Quotidiano di informazione campano

PESCI SPADA SBARCATI IN LUOGHI NON CONSENTITI, ATTREZZI DETENUTI ILLECITAMENTE. SANZIONI E SEQUESTRI PER I PESCHERECCI

L’attività di controllo condotta dagli uomini della Guardia Costiera, al Comando

Continuano le attività di contrasto alla Pesca Illegale da parte dell’Ufficio Circondariale Marittimo – Guardia Costiera di Ischia. L’attività di controllo condotta dagli uomini della Guardia Costiera, al Comando del T.V. (CP) Alessio De Angelis, si è svolta la notte scorsa e ha portato al sequestro di esemplari di pesce spada sbarcati – già eviscerati – da un peschereccio isolano e successivamente trasportati su un mezzo non idoneo per la vendita finale in violazione della vigente normativa nazionale e delle Ordinanze di recente emanazione che ne hanno disciplinato le modalità di sbarco nei soli Porti designati dalla ICCAT- International Commission for the Conservation of Atlantic Tunas, già pubblicate e disponibili on-line sul portale web istituzionale della Guardia Costiera per la consultazione.

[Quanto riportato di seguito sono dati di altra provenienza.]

import Summits.CriticalPhenomena.PercolationContinuityZ3.Theorems.PercNearOneGluingNoHeavyLowerTailCILExchangeTools
import Summits.CriticalPhenomena.PercolationContinuityZ3.Theorems.PercNearOneGluingAdditiveGluingOneBond
import HarnessLib

/-!
# `NoHeavyLowerTail` (stmt-CriticalPhenomena-4575) — glue-lead persistence and the forward-greedy step

Support file (prover `prim-lf-3`, lemma factory #3 (submodularity / electrical-network analogies), gen 5;
`--supports stmt-CriticalPhenomena-4575`).  No definitions, no named facts, no sorries.

Bond percolation `μ_w = prodBernoulli w` on `Fin n`, relays `A`, level `j`, `M_v = |{x ∈ A : v ↔ x}|` ("`v` light" = `M_v ≤ j`,
lightness `I_w(v) = μ_w(M_v ≤ j)`).  Two companions of glue-cost domination `ExchangeTools.glueCost_le` (the lead of a DOMINANT
vertex does not grow when IT is glued onto something):

* `ExchangeTools.glueLead_persist` (**glue-lead persistence**): for vertices `q ≠ h` with `w s(q,h) = 0` and any vertex `p`
  with `I_w(q) ≤ I_w(p)`, gluing the DOMINATED vertex `q` onto `h` keeps it dominated:
  `I_{w[s(q,h)↦1]}(q) ≤ I_{w[s(q,h)↦1]}(p)`.  (Same event bookkeeping as `glueCost_le`: `D_p ⊆ (D_q ∖ W₁) ∪ W₂`, `W₁ ⊆ D_q`;
  the exchange row ROW-T `observer_row` now enters through `ExchangeTools.sub_le_sub_of_row` in the form
  `μ(X₁) − μ(W₁) ≤ μ(X₂) − μ(W₂)`, `X₁ = {M_q ≤ j < M_p} ⊇ W₁`, `X₂ = {M_p ≤ j < M_q} ⊇ W₂`.)
  Numerically 0 / 7 001 (graph, level, q, h, p) cases (memo `run/shared/lean/prim/prim-lf-3/LF3-HARM.md` §4, lab-gen5/t_dompersist.py).
* `ExchangeTools.forwardGreedy_step` (**pair-deletion persistence = the forward-greedy step**): for vertices `q ≠ o`, any `r`,
  if `q` dominates `r` in `w` (`I_w(r) ≤ I_w(q)`) and `w s(o,q) < 1`, then `q` still dominates `r` after the pair `o–q` is DELETED:
  `I_{w[s(o,q)↦0]}(r) ≤ I_{w[s(o,q)↦0]}(q)`.  (One-bond decomposition in `t = w s(o,q)` plus `glueLead_persist` in `w[s(o,q)↦0]`:
  were the lead reversed after deletion it would stay reversed after gluing, and the `t`-average could not be `≥ 0`.)

CONSEQUENCE (FG-EXIST, the hypothesis of `AveragedPort.bad_le_firstOpenSum_forward`): for a relay-neighboured observer `o` whose
coins have weight `< 1`, the enumeration "`p 0` := a port of maximal lightness in `w`; `p (l+1)` := a remaining port of maximal
lightness in `w^{[l]}` (= `w` with the pairs `o–p i`, `i ≤ l`, deleted)" is forward-greedy: by `forwardGreedy_step` applied in `w^{[l−1]}`
the port `p l` dominates every remaining port in `w^{[l]}`.  ttrl2 census `run/shared/lean/ttrl/starm/FGEXIST.md`: 0 failures /
1 489 005 exact instances (the step with the champion of the CURRENT graph: 0 / 1 062 here incl. weight-1 coins).
-/

noncomputable section

namespace Summit.CriticalPhenomena.PercolationContinuityZ3.Theorems

open MeasureTheory Set Literature.Probability.LatticeModels Literature.Probability.Percolation
open scoped Classical BigOperators

variable {n : ℕ}

namespace ExchangeTools

open AttachedChampionObserverExchange

/-- **Glue-lead persistence.**  Vertices `q ≠ h` with `w s(q,h) = 0`, any vertex `p` with `μ_w(M_q ≤ j) ≤ μ_w(M_p ≤ j)`
(`p` dominates `q`); `w₁ = w[s(q,h) ↦ 1]` (`q` glued onto `h`).  Then `μ_{w₁}(M_q ≤ j) ≤ μ_{w₁}(M_p ≤ j)`: gluing the dominated
vertex onto anything keeps it dominated.  Proof: with `D_v = {M_v ≤ j < M_v(· ∪ {s(q,h)})}` (light before, heavy after),
`W₁ = {h ↔ p, M_q ≤ j < M_p}`, `W₂ = {h ↔ p, M_p ≤ j < M_q}` one has `D_p ⊆ (D_q ∖ W₁) ∪ W₂` and `W₁ ⊆ D_q` (as in
`glueCost_le`), so `μ(D_p) − μ(D_q) ≤ μ(W₂) − μ(W₁) ≤ μ(M_p ≤ j < M_q) − μ(M_q ≤ j < M_p) = μ_w(M_p ≤ j) − μ_w(M_q ≤ j)`, the middle
step being ROW-T in the integrated form `sub_le_sub_of_row`.
[derived from: VandenbergHaggstromKahn2005, Thm. 1.5, via `AttachedChampionObserverExchange.observer_row`] -/
theorem glueLead_persist (w : Sym2 (Fin n) → unitInterval) (A : Finset (Fin n)) (q h p : Fin n) (j : ℕ)
    (hqh : q ≠ h) (hw0 : w s(q, h) = 0)
    (hdom : (prodBernoulli w).real {ω : BondConfig (Fin n) | (A.filter fun x => ω ∈ openConn q x).card ≤ j} ≤
      (prodBernoulli w).real {ω : BondConfig (Fin n) | (A.filter fun x => ω ∈ openConn p x).card ≤ j}) :
    (prodBernoulli (Function.update w s(q, h) 1)).real
        {ω : BondConfig (Fin n) | (A.filter fun x => ω ∈ openConn q x).card ≤ j} ≤
      (prodBernoulli (Function.update w s(q, h) 1)).real
        {ω : BondConfig (Fin n) | (A.filter fun x => ω ∈ openConn p x).card ≤ j} := by
  set μ := prodBernoulli w with hμ
  haveI : IsProbabilityMeasure μ := by rw [hμ]; infer_instance
  have hmeas : ∀ s : Set (BondConfig (Fin n)), MeasurableSet s := fun _ => MeasurableSet.of_discrete
  set e : Sym2 (Fin n) := s(q, h) with he
  set ins : BondConfig (Fin n) → BondConfig (Fin n) := fun ω => insert e ω with hins
  -- opening a pair only adds connections
  have hri : ∀ (ω : BondConfig (Fin n)) (x y : Fin n), (openGraph ω).Reachable x y →
      (openGraph (insert e ω)).Reachable x y := by
    intro ω x y h
    refine h.mono fun u v huv => ?_
    rw [openGraph_adj] at huv ⊢
    exact ⟨Set.mem_insert_of_mem _ huv.1, huv.2⟩
  -- relay counts before / after opening `e`
  set M : Fin n → BondConfig (Fin n) → ℕ := fun v ω => (A.filter fun x => ω ∈ openConn v x).card with hM
  set L : Fin n → Set (BondConfig (Fin n)) := fun v => {ω | M v ω ≤ j} with hL
  set L' : Fin n → Set (BondConfig (Fin n)) := fun v => ins ⁻¹' (L v) with hL'
  -- the raised measure is the image measure
  have hupd : ∀ v, (prodBernoulli (Function.update w s(q, h) 1)).real
      {ω : BondConfig (Fin n) | (A.filter fun x => ω ∈ openConn v x).card ≤ j} = μ.real (L' v) := by
    intro v
    rw [ChampionStability.real_update_one_eq w hw0]
  rw [hupd p, hupd q]
  change μ.real (L q) ≤ μ.real (L p) at hdom
  change μ.real (L' q) ≤ μ.real (L' p)
  -- monotonicity: L' v ⊆ L v
  have hmono : ∀ v ω, M v ω ≤ M v (ins ω) := by
    intro v ω
    apply card_filter_mono
    intro x _ hx
    exact hri ω _ _ hx
  have hsub : ∀ v, L' v ⊆ L v := by
    intro v ω hω
    change M v (ins ω) ≤ j at hω
    change M v ω ≤ j
    exact (hmono v ω).trans hω
  have hsd : ∀ s t : Set (BondConfig (Fin n)), t ⊆ s → μ.real s - μ.real t = μ.real (s \ t) := by
    intro s t hts
    have := measureReal_inter_add_sdiff (μ := μ) (s := s) (t := t) (hmeas t)
    rw [inter_eq_right.2 hts] at this
    linarith
  have hdiff : ∀ v, μ.real (L' v) = μ.real (L v) - μ.real (L v \ L' v) := by
    intro v
    have := hsd _ _ (hsub v)
    linarith
  rw [hdiff p, hdiff q]
  -- the two exchange events and the two one-light-one-heavy events
  set X₁ : Set (BondConfig (Fin n)) :=
    {ω | j < (A.filter fun x => ω ∈ openConn p x).card ∧ (A.filter fun x => ω ∈ openConn q x).card ≤ j} with hX₁
  set X₂ : Set (BondConfig (Fin n)) :=
    {ω | (A.filter fun x => ω ∈ openConn p x).card ≤ j ∧ j < (A.filter fun x => ω ∈ openConn q x).card} with hX₂
  set W₁ : Set (BondConfig (Fin n)) := (openConn h p : Set (BondConfig (Fin n))) ∩ X₁ with hW₁
  set W₂ : Set (BondConfig (Fin n)) := (openConn h p : Set (BondConfig (Fin n))) ∩ X₂ with hW₂
  -- ROW-T with `o := h`, `b := p`, `q := q`:  μ(W₂) μ(X₁) ≤ μ(W₁) μ(X₂)
  have hrow : μ.real W₂ * μ.real X₁ ≤ μ.real W₁ * μ.real X₂ := observer_row w A h p q j
  -- the lead in `w` is μ(X₂) − μ(X₁)
  have hlead : μ.real (L p) - μ.real (L q) = μ.real X₂ - μ.real X₁ := by
    have hp' : μ.real (L p) = μ.real (L p ∩ L q) + μ.real (L p \ L q) :=
      (measureReal_inter_add_sdiff (μ := μ) (s := L p) (t := L q) (hmeas _)).symm
    have hq' : μ.real (L q) = μ.real (L q ∩ L p) + μ.real (L q \ L p) :=
      (measureReal_inter_add_sdiff (μ := μ) (s := L q) (t := L p) (hmeas _)).symm
    have e2 : L p \ L q = X₂ := by
      ext ω
      simp only [hL, hM, hX₂, mem_sdiff, mem_setOf_eq, not_le]
    have e1 : L q \ L p = X₁ := by
      ext ω
      simp only [hL, hM, hX₁, mem_sdiff, mem_setOf_eq, not_le]
      tauto
    rw [hp', hq', e2, e1, inter_comm (L q) (L p)]
    ring
  have hX12 : μ.real X₁ ≤ μ.real X₂ := by linarith
  -- integrated row: μ(X₁) − μ(W₁) ≤ μ(X₂) − μ(W₂)
  have hkey : μ.real X₁ - μ.real W₁ ≤ μ.real X₂ - μ.real W₂ :=
    sub_le_sub_of_row measureReal_nonneg
      (measureReal_mono inter_subset_right (measure_ne_top μ _))
      (measureReal_mono inter_subset_right (measure_ne_top μ _)) hX12 hrow
  -- after opening `e`, `q` reaches everything `p` reaches, provided `h ↔ p`
  have hq_reach : ∀ ω : BondConfig (Fin n), ω ∈ (openConn h p : Set (BondConfig (Fin n))) →
      ∀ x, (openGraph ω).Reachable p x → (openGraph (ins ω)).Reachable q x := by
    intro ω hhp x hpx
    have hhp' : (openGraph ω).Reachable h p := hhp
    have h1 : (openGraph (ins ω)).Reachable q p := by
      rw [hins]
      exact (ChampionStability.reachable_insert_left_iff ω hqh p).2 (Or.inr hhp')
    exact h1.trans (hri ω _ _ hpx)
  have hMq_ge : ∀ ω : BondConfig (Fin n), ω ∈ (openConn h p : Set (BondConfig (Fin n))) → M p ω ≤ M q (ins ω) := by
    intro ω hhp
    apply card_filter_mono
    intro x _ hx
    exact hq_reach ω hhp x hx
  -- W₁ ⊆ D_q
  have hW1sub : W₁ ⊆ L q \ L' q := by
    rintro ω ⟨hhp, hph, hql⟩
    refine ⟨hql, fun hω => ?_⟩
    change M q (ins ω) ≤ j at hω
    have := hMq_ge ω hhp
    change (A.filter fun x => ω ∈ openConn p x).card ≤ M q (ins ω) at this
    omega
  -- D_p ⊆ (D_q \ W₁) ∪ W₂
  have hDp : L p \ L' p ⊆ (L q \ L' q) \ W₁ ∪ W₂ := by
    rintro ω ⟨hpl, hpn⟩
    change M p ω ≤ j at hpl
    have hpn' : ¬ M p (ins ω) ≤ j := hpn
    have hnotW1 : ω ∉ W₁ := by
      rintro ⟨_, hph, _⟩
      change j < M p ω at hph
      omega
    by_cases hpq : (openGraph ω).Reachable p q
    · -- same cluster before and after
      left
      refine ⟨⟨?_, fun hω => hpn' ?_⟩, hnotW1⟩
      · change M q ω ≤ j
        have : M p ω = M q ω := card_eq_of_reachable A hpq
        omega
      · change M q (ins ω) ≤ j at hω
        have hpq' : (openGraph (ins ω)).Reachable p q := hri ω _ _ hpq
        have : M p (ins ω) = M q (ins ω) := card_eq_of_reachable A hpq'
        omega
    · -- p gains relays only through h
      have hph : (openGraph ω).Reachable h p := by
        by_contra hnot
        apply hpn'
        have hpnh : ¬ (openGraph ω).Reachable p h := fun h' => hnot h'.symm
        have key : ∀ x, (openGraph (ins ω)).Reachable p x ↔ (openGraph ω).Reachable p x := by
          intro x
          rw [hins]
          exact ChampionStability.reachable_insert_iff_of_not ω hqh hpq hpnh x
        have : M p (ins ω) = M p ω := by
          apply le_antisymm
          · exact card_filter_mono A fun x _ hx => (key x).1 hx
          · exact hmono p ω
        omega
      have hhp : ω ∈ (openConn h p : Set (BondConfig (Fin n))) := hph
      by_cases hqh' : M q ω ≤ j
      · -- both light: ω ∈ D_q
        left
        refine ⟨⟨hqh', fun hω => hpn' ?_⟩, hnotW1⟩
        change M q (ins ω) ≤ j at hω
        have hqp' : (openGraph (ins ω)).Reachable q p := by
          rw [hins]; exact (ChampionStability.reachable_insert_left_iff ω hqh p).2 (Or.inr hph)
        have : M p (ins ω) = M q (ins ω) := (card_eq_of_reachable A hqp').symm
        omega
      · right
        exact ⟨hhp, hpl, not_le.1 hqh'⟩
  -- measure bookkeeping
  have h1 : μ.real (L p \ L' p) ≤ μ.real ((L q \ L' q) \ W₁) + μ.real W₂ :=
    (measureReal_mono hDp (measure_ne_top μ _)).trans (measureReal_union_le _ _)
  have h2 : μ.real ((L q \ L' q) \ W₁) = μ.real (L q \ L' q) - μ.real W₁ :=
    (hsd _ _ hW1sub).symm
  linarith

/-- **Forward-greedy step (pair-deletion persistence).**  Vertices `q ≠ o`, any vertex `r`; if `q` dominates `r` in `w`
(`μ_w(M_r ≤ j) ≤ μ_w(M_q ≤ j)`) and the pair `o–q` has weight `< 1`, then `q` still dominates `r` once that pair is deleted:
`μ_{w[s(o,q)↦0]}(M_r ≤ j) ≤ μ_{w[s(o,q)↦0]}(M_q ≤ j)`.  Proof: write `t = w s(o,q)`, `w₀ = w[s(o,q)↦0]`, `w₁ = w[s(o,q)↦1] = w₀[s(o,q)↦1]`;
every lightness is `(1−t)·(value at w₀) + t·(value at w₁)` (`stub_oneBondDecomp_k15`); if the lead of `q` over `r` were negative at
`w₀`, `glueLead_persist` (gluing `q` onto `o` in `w₀`) would make it `≤ 0` at `w₁`, hence negative at `w` since `t < 1` — contradiction.
In particular the champion among the ports of an observer `o` dominates every other port in the graph with its own coin deleted,
which is the step of a forward-greedy enumeration (`AveragedPort.bad_le_firstOpenSum_forward`).
[derived from: VandenbergHaggstromKahn2005, Thm. 1.5, via `glueLead_persist`] -/
theorem forwardGreedy_step (w : Sym2 (Fin n) → unitInterval) (A : Finset (Fin n)) (o q r : Fin n) (j : ℕ)
    (hqo : q ≠ o) (ht : ((w s(o, q) : unitInterval) : ℝ) < 1)
    (hdom : (prodBernoulli w).real {ω : BondConfig (Fin n) | (A.filter fun x => ω ∈ openConn r x).card ≤ j} ≤
      (prodBernoulli w).real {ω : BondConfig (Fin n) | (A.filter fun x => ω ∈ openConn q x).card ≤ j}) :
    (prodBernoulli (Function.update w s(o, q) 0)).real
        {ω : BondConfig (Fin n) | (A.filter fun x => ω ∈ openConn r x).card ≤ j} ≤
      (prodBernoulli (Function.update w s(o, q) 0)).real
        {ω : BondConfig (Fin n) | (A.filter fun x => ω ∈ openConn q x).card ≤ j} := by
  set e : Sym2 (Fin n) := s(o, q) with he
  set t : ℝ := ((w e : unitInterval) : ℝ) with htdef
  set w₀ := Function.update w e 0 with hw₀
  set w₁ := Function.update w e 1 with hw₁
  set Lr : Set (BondConfig (Fin n)) := {ω | (A.filter fun x => ω ∈ openConn r x).card ≤ j} with hLr
  set Lq : Set (BondConfig (Fin n)) := {ω | (A.filter fun x => ω ∈ openConn q x).card ≤ j} with hLq
  by_contra hneg
  have hlt : (prodBernoulli w₀).real Lq < (prodBernoulli w₀).real Lr := lt_of_not_ge hneg
  -- glue-lead persistence in `w₀` (there `s(q,o)` has weight 0): the reversed lead survives gluing `q` onto `o`
  have heqo : s(q, o) = e := by rw [he, Sym2.eq_swap]
  have hw0e : w₀ s(q, o) = 0 := by rw [heqo, hw₀, Function.update_self]
  have hpers := glueLead_persist w₀ A q o r j hqo hw0e hlt.le
  have hupd1 : Function.update w₀ s(q, o) 1 = w₁ := by
    rw [heqo, hw₀, hw₁, Function.update_idem]
  rw [hupd1] at hpers
  -- one-bond decomposition of both lightnesses in the weight of `e`
  have hdr := stub_oneBondDecomp_k15 n w e Lr
  have hdq := stub_oneBondDecomp_k15 n w e Lq
  rw [← htdef, ← hw₀, ← hw₁] at hdr hdq
  change (prodBernoulli w).real Lr ≤ (prodBernoulli w).real Lq at hdom
  rw [hdr, hdq] at hdom
  have ht0 : 0 ≤ t := by rw [htdef]; exact unitInterval.nonneg _
  have h1t : 0 < 1 - t := by linarith
  have hA : (1 - t) * (prodBernoulli w₀).real Lq < (1 - t) * (prodBernoulli w₀).real Lr :=
    mul_lt_mul_of_pos_left hlt h1t
  have hB : t * (prodBernoulli w₁).real Lq ≤ t * (prodBernoulli w₁).real Lr :=
    mul_le_mul_of_nonneg_left hpers ht0
  linarith

end ExchangeTools

end Summit.CriticalPhenomena.PercolationContinuityZ3.Theorems

end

Un altro peschereccio è stato invece multato per la detenzione di attrezzi non consentiti a bordo, in violazione della normativa nazionale in materia. L’attrezzo, una rete lunga circa 1000 mt., è stato sequestrato e sbarcato dal Moto pesca in Porto.

Al comandante del predetto motopesca, è stata anche applicata la sanzione prevista dalla legge sulla licenza da pesca con la decurtazione di 8 punti di cui 4 dal titolo professionale e 4 dalla licenza di pesca.

Due pescherecci sono stati infine sanzionati per l’arruolamento abusivo di personale marittimo a bordo per l’esercizio della pesca professionale ed irregolarità nella tenuta dei documenti di bordo, quindi in violazione della normativa prevista dal Codice della Navigazione.

Sono state pertanto elevate sanzioni amministrative per un importo complessivo di euro 8700, gli esemplari di Pesce Spada sono stati invece smaltiti a cura della società di smaltimento rifiuti di Ischia.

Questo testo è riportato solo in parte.